'''
/-
Origin: expansion seat `prover-pub-hodgecm-mc-binder-1-g15-0`, handover #R93 2026-08-20T18:37:14Z md5 2698cca011ec (219 l.; NEW additive universe-free leaf; imports Model/LevelCovering + Vendored UnitaryBallHolomorphicTranslate only; drops ⇒ {#R94, #R97}; NAME LIST: HodgeCM.Model.LevelCoveringTwist.twistMap_modelUnif · HodgeCM.Model.LevelCoveringTwist.mdifferentiable_twistMap · HodgeCM.Model.LevelCoveringTwist.exists_hom_map_unif_eq_mulVec) (`HOME/mc/pub-hodgecm-mc-binder-1-g15/stage59/HodgeCM/Model/LevelCoveringTwist.lean`, md5 2698cca011ec, 219 lines);
landed by the gen-24 packager (p-g24) in gate run 59 as `HodgeCM/Model/LevelCoveringTwist.lean` (verbatim).
-/
/-
Copyright (c) 2026 the pub-hodgecm formalisation cell (harness21).  New file, not vendored.
Origin: session prover-pub-hodgecm-mc-binder-1-g15-0 (unit pub-hodgecm-mc-binder-1-g15, BINDER PROVER gen 15 of lineage mc-binder-1;
content lane (J-Liu-Θ), scope memo `HOME/mc/pub-hodgecm-mc-binder-1-g14/JLIU-THETA-SCOPE.md` §9 (J2), HECKE-TOWER sub-leaf (α1)-twist:
«the Hecke-translated projection `π_g : N\𝔹² → Γ\𝔹²`, `[v] ↦ [g v]`, is a morphism of the algebraic models»), 2026-08-20.
Intended final place: `HodgeCM/Model/LevelCoveringTwist.lean` (NEW additive leaf, universe-free; imports ONLY the PKG module
`HodgeCM.Model.LevelCovering` (glue-1, RUN 33) and the vendored twin `…ShimuraVarieties.UnitaryBallHolomorphicTranslate`; nothing imports it;
drop alone on bounce).
-/
import Summits.HodgeConjecture.HodgeCM.Model.LevelCovering
import Literature.AlgebraicGeometry.ShimuraVarieties.UnitaryBallHolomorphicTranslate

set_option autoImplicit false

/-!
# Hecke-translated level coverings of compact ball quotients are holomorphic, hence morphisms of the models

The TWISTED companion of `HodgeCM.Model.LevelCovering` (glue-1): let `D₁ : UnitaryBallUniformisationDatum 2 X₁`,
`D₂ : UnitaryBallUniformisationDatum 2 X₂` be ball uniformizations `Γ₁\𝔹² ≅ X₁(ℂ)`, `Γ₂\𝔹² ≅ X₂(ℂ)` with THE SAME complex
hermitian space (`D₁.Hℂ = D₂.Hℂ`), and let `g ∈ U(H^{τ₁}) = D₂.realPoints` (an isometry of `V_{τ₁}`, e.g. `g = γ^{τ₁}` for a
RATIONAL `γ ∈ U(V)(F)`) CONJUGATE `Γ₁` INTO `Γ₂`: `g Γ₁^{τ₁} g⁻¹ ≤ Γ₂^{τ₁}` (`ConjInto`).  This is the situation of the second
projection `π_g : N\𝔹² → Γ\𝔹²`, `N[v] ↦ Γ[g v]`, of the Hecke correspondence of `g` (`N = N_g ≤ Γ ∩ g⁻¹Γg`; vendored
`HeckeCorrespondenceAction`: `coverMap`, `IsHeckeAdmissible.twist`) — there a map of TOPOLOGICAL orbit spaces; here, between the
ALGEBRAIC models of the two levels.  We prove, exactly parallel to `LevelCovering`:

* `unif_mulVec_eq_of_unif_eq` — `v ↦ unif₂ (g v)` is constant on the fibres of `unif₁`;
* `twistPts D₁ D₂ g : X₁(ℂ) → X₂(ℂ)`, `unif₁ v ↦ unif₂ (g v)` (`twistPts_unif`), read in Hodge models as
  `twistMap D₁ D₂ g A₁ A₂ : X₁^an → X₂^an` with `twistMap ∘ ψ₁ = ψ₂ ∘ (h •)` on the ball, `h = frameIso 𝔣 g ∈ U(2,1)`
  (`twistMap_modelUnif`);
* `mdifferentiable_twistMap` — `twistMap` is HOLOMORPHIC (`= ψ₂ ∘ (h ·) ∘ g_c ∘ chart` near any point, `h ·` = the
  fractional-linear action, holomorphic on the ball by the vendored `BallForms.differentiableAt_actVec`);
* `exists_hom_map_unif_eq_mulVec` — under the record `Arapura2012_Cor_15_4_6` there is a morphism `f : X₁ ⟶ X₂` of
  `ℂ`-schemes with `f(ℂ) (unif₁ v) = unif₂ (g v)` on the cone: **the Hecke translate is a morphism of the algebraic models**.

With `g = 1` these are the statements of `LevelCovering`.  KIND: kernel constructions + theorems over the vendored tree modules;
the Arapura record enters only as the hypothesis of the last theorem (as in `LevelCovering` / `Model.coverOf`).  Nothing cited anew,
nothing minted; 0 proof holes; expected `#print axioms` ⊆ {propext, Classical.choice, Quot.sound}.

References: G. Shimura, *Introduction to the arithmetic theory of automorphic functions* (1971), §7.2–7.3 (the two projections of a
modular correspondence); N. Bergeron, J. Millson, C. Moeglin, Acta Math. 216 (2016), Part 2 §1.8 (Hecke correspondences on ball
quotients are algebraic); D. Arapura, *Algebraic Geometry over the Complex Numbers* (2012), §15.4 Cor. 15.4.6.
-/

noncomputable section

open Matrix Function Set Filter
open scoped Manifold Topology
open Literature.Geometry.ComplexHyperbolic
open Literature.Geometry.ComplexHyperbolic.BallModel (U21 Ball actVec)
open Literature.NumberTheory.Transcendental
open Literature.AlgebraicGeometry.HodgeTheory (HodgeModel)
open Literature.AlgebraicGeometry.Motives (SchemeOver ComplexPoints AlgPoints)
open CategoryTheory

namespace HodgeCM.Model.LevelCoveringTwist

open Literature.AlgebraicGeometry.ShimuraVarieties UnitaryBallUniformisationDatum
open HodgeCM.Model.LevelCovering (cone_eq_of_Hℂ_eq coneSec coneSec_mem unif_coneSec frameTransfer frameTransfer_T)

variable {X₁ X₂ : SchemeOver ℂ} {D₁ : UnitaryBallUniformisationDatum 2 X₁} {D₂ : UnitaryBallUniformisationDatum 2 X₂}

/-- **`g` conjugates `Γ₁` into `Γ₂`** (read in `GL₃(ℂ)` through the distinguished embeddings): `g γ^{τ₁} g⁻¹ ∈ Γ₂^{τ₁}` for
every `γ ∈ Γ₁` — the hypothesis `g N g⁻¹ ⊆ Γ` of the translated projection `N[v] ↦ Γ[g v]` of a Hecke correspondence.
[cite: Shimura1973, §3.1] -/
def ConjInto (D₁ : UnitaryBallUniformisationDatum 2 X₁) (D₂ : UnitaryBallUniformisationDatum 2 X₂) (g : GL (Fin 3) ℂ) : Prop :=
  ∀ γ ∈ D₁.Γ, g * Matrix.GeneralLinearGroup.map D₁.τ₁ γ * g⁻¹ ∈ D₂.Γ.map (Matrix.GeneralLinearGroup.map D₂.τ₁)

/-- A level pair `Γ₁^{τ₁} ≤ Γ₂^{τ₁}` is the case `g = 1`. [folklore] -/
theorem conjInto_one_of_le (hΓ : D₁.Γ.map (Matrix.GeneralLinearGroup.map D₁.τ₁) ≤ D₂.Γ.map (Matrix.GeneralLinearGroup.map D₂.τ₁)) :
    ConjInto D₁ D₂ 1 := fun γ hγ ↦ by
  simpa using hΓ (Subgroup.mem_map_of_mem _ hγ)

/-! ### The point-level translate `unif₁ v ↦ unif₂ (g v)` -/

/-- An isometry of the common hermitian space preserves the cone of `D₁`. [folklore] -/
theorem mulVec_mem_cone (hH : D₁.Hℂ = D₂.Hℂ) {g : GL (Fin 3) ℂ} (hg : g ∈ D₂.realPoints) {v : Fin 3 → ℂ} (hv : v ∈ D₁.cone) :
    (g : Matrix (Fin 3) (Fin 3) ℂ) *ᵥ v ∈ D₂.cone :=
  ConeChart.mulVec_mem_negCone hg (by rw [← hH]; exact hv)

/-- **`v ↦ unif₂ (g v)` is constant on the fibres of `unif₁`** when `g` conjugates `Γ₁` into `Γ₂`: if `γ v = c w` with `γ ∈ Γ₁`
then `(g γ g⁻¹)(g v) = c (g w)` with `g γ g⁻¹ ∈ Γ₂`. [cite: Shimura1973, §7.3] -/
theorem unif_mulVec_eq_of_unif_eq (hH : D₁.Hℂ = D₂.Hℂ) {g : GL (Fin 3) ℂ} (hg : g ∈ D₂.realPoints) (hΓ : ConjInto D₁ D₂ g)
    {v w : Fin 3 → ℂ} (hv : v ∈ D₁.cone) (hw : w ∈ D₁.cone) (h : D₁.unif v = D₁.unif w) :
    D₂.unif ((g : Matrix (Fin 3) (Fin 3) ℂ) *ᵥ v) = D₂.unif ((g : Matrix (Fin 3) (Fin 3) ℂ) *ᵥ w) := by
  obtain ⟨γ, hγ, c, hc, hγv⟩ := (D₁.unif_eq_unif_iff v hv w hw).1 h
  obtain ⟨γ₂, hγ₂, hγeq⟩ := Subgroup.mem_map.1 (hΓ γ hγ)
  refine (D₂.unif_eq_unif_iff _ (mulVec_mem_cone hH hg hv) _ (mulVec_mem_cone hH hg hw)).2 ⟨γ₂, hγ₂, c, hc, ?_⟩
  have hmat := congrArg (fun u : GL (Fin 3) ℂ ↦ (u : Matrix (Fin 3) (Fin 3) ℂ)) hγeq
  simp only [coe_generalLinearGroup_map, Units.val_mul] at hmat
  rw [hmat, ← mulVec_mulVec, ← mulVec_mulVec]
  -- `g⁻¹ (g v) = v`
  have hinv : ((g⁻¹ : GL (Fin 3) ℂ) : Matrix (Fin 3) (Fin 3) ℂ) *ᵥ ((g : Matrix (Fin 3) (Fin 3) ℂ) *ᵥ v) = v := by
    rw [mulVec_mulVec, ← Units.val_mul, inv_mul_cancel, Units.val_one, one_mulVec]
  rw [hinv]
  change (g : Matrix (Fin 3) (Fin 3) ℂ) *ᵥ (((γ : GL (Fin 3) D₁.E) : Matrix (Fin 3) (Fin 3) D₁.E).map D₁.τ₁ *ᵥ v) = _
  rw [hγv, mulVec_smul]

variable (D₁ D₂) in
/-- **The Hecke-translated covering on complex points** `X₁(ℂ) → X₂(ℂ)`, `P ↦ unif₂ (g · any cone vector over P)`.
[cite: Shimura1973, §7.3] -/
def twistPts (g : GL (Fin 3) ℂ) (P : ComplexPoints X₁) : ComplexPoints X₂ :=
  D₂.unif ((g : Matrix (Fin 3) (Fin 3) ℂ) *ᵥ coneSec D₁ P)

/-- `twistPts (unif₁ v) = unif₂ (g v)` on the cone. [cite: Shimura1973, §7.3] -/
theorem twistPts_unif (hH : D₁.Hℂ = D₂.Hℂ) {g : GL (Fin 3) ℂ} (hg : g ∈ D₂.realPoints) (hΓ : ConjInto D₁ D₂ g)
    {v : Fin 3 → ℂ} (hv : v ∈ D₁.cone) :
    twistPts D₁ D₂ g (D₁.unif v) = D₂.unif ((g : Matrix (Fin 3) (Fin 3) ℂ) *ᵥ v) :=
  unif_mulVec_eq_of_unif_eq hH hg hΓ (coneSec_mem _) hv (unif_coneSec _)

/-- With `g = 1` the translate is glue-1's `levelPts`. [folklore] -/
theorem twistPts_one : twistPts D₁ D₂ 1 = LevelCovering.levelPts D₁ D₂ := by
  funext P
  simp [twistPts, LevelCovering.levelPts]

/-! ### The translate read in Hodge models -/

variable (D₁ D₂) in
/-- **The Hecke-translated covering of the analytifications** `X₁^an → X₂^an` (Hodge models `A₁`, `A₂`): `twistPts`
conjugated by the homeomorphisms `Xᵢ^an ≃ₜ Xᵢ(ℂ)`. [cite: Shimura1973, §7.3] [cite: SerreGAGA1956, §2] -/
def twistMap (g : GL (Fin 3) ℂ) (A₁ : HodgeModel 2 X₁) (A₂ : HodgeModel 2 X₂) (x : A₁.carrier) : A₂.carrier :=
  A₂.isAnalytification.homeomorph.symm (twistPts D₁ D₂ g (A₁.toComplexPoints x))

variable {A₁ : HodgeModel 2 X₁} {A₂ : HodgeModel 2 X₂}

/-- `twistMap` lies over `twistPts`. [folklore] -/
theorem toComplexPoints_twistMap (g : GL (Fin 3) ℂ) (x : A₁.carrier) :
    A₂.toComplexPoints (twistMap D₁ D₂ g A₁ A₂ x) = twistPts D₁ D₂ g (A₁.toComplexPoints x) :=
  A₂.isAnalytification.homeomorph.apply_symm_apply _

/-- The frame section intertwines `g` on the cone with `h = frameIso 𝔣 g` on the ball up to the line: `unif₂ (g · T(z,1)) =
unif₂ (T(h z, 1))` (chart equivariance `coneChart_smul` + `unif` is constant on punctured lines). [cite: BergeronMillsonMoeglin2016Balls, Part 2 §1.3] -/
theorem unif_mulVec_coneLift (𝔣 : D₂.SylvesterFrame) (g : D₂.realPoints) (z : Ball) :
    D₂.unif (((g : GL (Fin 3) ℂ) : Matrix (Fin 3) (Fin 3) ℂ) *ᵥ (D₂.coneLift 𝔣 z : Fin 3 → ℂ)) =
      D₂.unif (D₂.coneLift 𝔣 (D₂.frameIso 𝔣 g • z) : Fin 3 → ℂ) := by
  have h : D₂.coneChart 𝔣 (g • D₂.coneLift 𝔣 z) = D₂.coneChart 𝔣 (D₂.coneLift 𝔣 (D₂.frameIso 𝔣 g • z)) := by
    rw [D₂.coneChart_smul, D₂.coneChart_coneLift, D₂.coneChart_coneLift]
  have := D₂.unif_eq_of_coneChart_eq 𝔣 h
  rwa [ConeChart.coe_smul] at this

/-- **`twistMap ∘ ψ₁ = ψ₂ ∘ (h •)` on the ball**, `h = frameIso 𝔣 g ∈ U(2,1)`, for the uniformizations read in a common frame.
[cite: Shimura1973, §7.3] [cite: BergeronMillsonMoeglin2016Balls, Introduction §1.1] -/
theorem twistMap_modelUnif (hH : D₁.Hℂ = D₂.Hℂ) (g : D₂.realPoints) (hΓ : ConjInto D₁ D₂ g)
    (𝔣 : D₂.SylvesterFrame) (z : Ball) :
    twistMap D₁ D₂ g A₁ A₂ (D₁.modelUnif A₁ (frameTransfer D₁ hH 𝔣) z.1) = D₂.modelUnif A₂ 𝔣 (D₂.frameIso 𝔣 g • z).1 := by
  unfold twistMap
  rw [toComplexPoints_modelUnif, ballUnifMap_apply, twistPts_unif hH g.2 hΓ (D₁.coneLift _ z).2]
  have hlift : ((D₁.coneLift (frameTransfer D₁ hH 𝔣) z : D₁.cone) : Fin 3 → ℂ) = (D₂.coneLift 𝔣 z : Fin 3 → ℂ) := rfl
  rw [hlift, unif_mulVec_coneLift 𝔣 g z]
  rfl

/-- **The Hecke-translated covering is holomorphic.** Near `x = ψ₁ z`, with `g_c` a holomorphic local inverse of `ψ₁` in the
chart `c` at `x` (`ChartInverse`), `twistMap = ψ₂ ∘ (h ·) ∘ g_c ∘ c`, a composite of holomorphic maps (the fractional-linear
action `h ·` is holomorphic on the ball, `BallForms.differentiableAt_actVec`). [cite: FritzscheGrauert2002, Ch. I §8 Cor. 8.6]
[cite: Shimura1973, §7.3] -/
theorem mdifferentiable_twistMap (hH : D₁.Hℂ = D₂.Hℂ) (g : D₂.realPoints) (hΓ : ConjInto D₁ D₂ g) (𝔣 : D₂.SylvesterFrame) :
    MDifferentiable 𝓘(ℂ, A₁.model) 𝓘(ℂ, A₂.model) (twistMap D₁ D₂ g A₁ A₂) := by
  intro x
  obtain ⟨z, hz⟩ := D₁.exists_modelUnif_eq A₁ (frameTransfer D₁ hH 𝔣) x
  obtain ⟨c⟩ := D₁.nonempty_chartInverse A₁ (frameTransfer D₁ hH 𝔣) z
  set φ := extChartAt 𝓘(ℂ, A₁.model) x with hφ
  have hcenter : φ x ∈ c.W := by
    rw [hφ, ← hz]
    exact c.center_mem
  -- `twistMap = ψ₂ ∘ actVec h ∘ g_c ∘ φ` near `x`, `h = frameIso 𝔣 g`
  have key : twistMap D₁ D₂ g A₁ A₂ =ᶠ[𝓝 x] fun x' ↦ D₂.modelUnif A₂ 𝔣 (actVec (D₂.frameIso 𝔣 g) (c.g (φ x'))) := by
    have h1 : ∀ᶠ x' in 𝓝 x, x' ∈ (chartAt A₁.model x).source :=
      (chartAt A₁.model x).open_source.mem_nhds (mem_chart_source _ x)
    have h2 : ∀ᶠ x' in 𝓝 x, φ x' ∈ c.W :=
      (continuousAt_extChartAt (I := 𝓘(ℂ, A₁.model)) x).eventually (c.isOpen.mem_nhds hcenter)
    filter_upwards [h1, h2] with x' hx₁ hx₂
    have hsrc : x' ∈ φ.source := by rwa [hφ, extChartAt_source]
    have hball : c.g (φ x') ∈ BallForms.ballSet := c.mapsTo hx₂
    obtain ⟨zb, hzb⟩ : ∃ zb : Ball, zb.1 = c.g (φ x') := ⟨⟨_, hball⟩, rfl⟩
    have hx' : x' = D₁.modelUnif A₁ (frameTransfer D₁ hH 𝔣) zb.1 := by
      rw [hzb, ← c.symm_eq (φ x') hx₂, hz]
      exact (φ.left_inv hsrc).symm
    rw [← hzb, BallModel.actVec_eq, hx']
    exact twistMap_modelUnif hH g hΓ 𝔣 zb
  refine MDifferentiableAt.congr_of_eventuallyEq ?_ key
  have hφd : MDifferentiableAt 𝓘(ℂ, A₁.model) 𝓘(ℂ, A₁.model) φ x :=
    mdifferentiableAt_extChartAt (mem_chart_source _ x)
  have hg' : MDifferentiableAt 𝓘(ℂ, A₁.model) 𝓘(ℂ, Fin 2 → ℂ) c.g (φ x) :=
    mdifferentiableAt_iff_differentiableAt.2 (c.differentiableAt hcenter)
  have hact : MDifferentiableAt 𝓘(ℂ, Fin 2 → ℂ) 𝓘(ℂ, Fin 2 → ℂ) (actVec (D₂.frameIso 𝔣 g)) (c.g (φ x)) :=
    mdifferentiableAt_iff_differentiableAt.2 (BallForms.differentiableAt_actVec _ (c.mapsTo hcenter))
  have hψ : MDifferentiableAt 𝓘(ℂ, Fin 2 → ℂ) 𝓘(ℂ, A₂.model) (D₂.modelUnif A₂ 𝔣) (actVec (D₂.frameIso 𝔣 g) (c.g (φ x))) :=
    (D₂.unifHolomorphic A₂ 𝔣).mdifferentiableAt
      (BallForms.isOpen_ballSet.mem_nhds (BallForms.actVec_mem_ballSet _ (c.mapsTo hcenter)))
  have hcomp : MDifferentiableAt 𝓘(ℂ, A₁.model) 𝓘(ℂ, A₂.model)
      (D₂.modelUnif A₂ 𝔣 ∘ (actVec (D₂.frameIso 𝔣 g) ∘ (c.g ∘ φ))) x :=
    hψ.comp x (hact.comp x (hg'.comp x hφd))
  exact hcomp

/-! ### Algebraicity: the Hecke translate is a morphism of the models -/

/-- **The Hecke-translated level covering is a morphism of the algebraic models** (under the record `Arapura2012_Cor_15_4_6`:
a holomorphic map between nonsingular projective varieties is a morphism): for two ball uniformizations with the same hermitian
space and `g ∈ U(H^{τ₁})` with `g Γ₁^{τ₁} g⁻¹ ≤ Γ₂^{τ₁}` there is `f : X₁ ⟶ X₂` over `ℂ` with `f(ℂ) (unif₁ v) = unif₂ (g v)` on the
cone.  The Hodge models `A₁`, `A₂` (analytifications) are inputs; the conclusion does not mention them.  For `g = γ^{τ₁}`,
`γ ∈ U(V)(F)`, `Γ₁ = N_γ`, `Γ₂ = Γ` this is the second projection `π_γ` of the Hecke correspondence `T_γ` as an algebraic map
`X_{N_γ} ⟶ X_Γ`. [cite: Arapura2012, §15.4 Cor. 15.4.6] [cite: BergeronMillsonMoeglin2016Balls, Part 2 §1.8] -/
theorem exists_hom_map_unif_eq_mulVec (hA : Arapura2012_Cor_15_4_6) (hH : D₁.Hℂ = D₂.Hℂ) {g : GL (Fin 3) ℂ}
    (hg : g ∈ D₂.realPoints) (hΓ : ConjInto D₁ D₂ g) (A₁ : HodgeModel 2 X₁) (A₂ : HodgeModel 2 X₂) :
    ∃ f : X₁ ⟶ X₂, ∀ v ∈ D₁.cone, AlgPoints.map f (D₁.unif v) = D₂.unif ((g : Matrix (Fin 3) (Fin 3) ℂ) *ᵥ v) := by
  obtain ⟨𝔣⟩ := D₂.nonempty_sylvesterFrame
  obtain ⟨f, hf⟩ := hA X₁ X₂ D₁.isSmoothProjective D₂.isSmoothProjective A₁.model A₁.carrier
    A₁.toComplexPoints A₁.isAnalytification A₂.model A₂.carrier A₂.toComplexPoints
    A₂.isAnalytification (twistMap D₁ D₂ g A₁ A₂) (mdifferentiable_twistMap hH ⟨g, hg⟩ hΓ 𝔣)
  refine ⟨f, fun v hv ↦ ?_⟩
  have h := hf (A₁.isAnalytification.homeomorph.symm (D₁.unif v))
  rw [toComplexPoints_twistMap] at h
  have h' : A₁.toComplexPoints (A₁.isAnalytification.homeomorph.symm (D₁.unif v)) = D₁.unif v :=
    A₁.isAnalytification.homeomorph.apply_symm_apply _
  rw [h', twistPts_unif hH hg hΓ hv] at h
  exact h.symm

end HodgeCM.Model.LevelCoveringTwist

end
'''
**What the task asks**
Copy out whichever lines of the listing contain the word "unif₁".

**Answer to this exercise**
* `unif_mulVec_eq_of_unif_eq` — `v ↦ unif₂ (g v)` is constant on the fibres of `unif₁`;
* `twistPts D₁ D₂ g : X₁(ℂ) → X₂(ℂ)`, `unif₁ v ↦ unif₂ (g v)` (`twistPts_unif`), read in Hodge models as
  `ℂ`-schemes with `f(ℂ) (unif₁ v) = unif₂ (g v)` on the cone: **the Hecke translate is a morphism of the algebraic models**.
/-! ### The point-level translate `unif₁ v ↦ unif₂ (g v)` -/
/-- **`v ↦ unif₂ (g v)` is constant on the fibres of `unif₁`** when `g` conjugates `Γ₁` into `Γ₂`: if `γ v = c w` with `γ ∈ Γ₁`
/-- `twistPts (unif₁ v) = unif₂ (g v)` on the cone. [cite: Shimura1973, §7.3] -/
space and `g ∈ U(H^{τ₁})` with `g Γ₁^{τ₁} g⁻¹ ≤ Γ₂^{τ₁}` there is `f : X₁ ⟶ X₂` over `ℂ` with `f(ℂ) (unif₁ v) = unif₂ (g v)` on the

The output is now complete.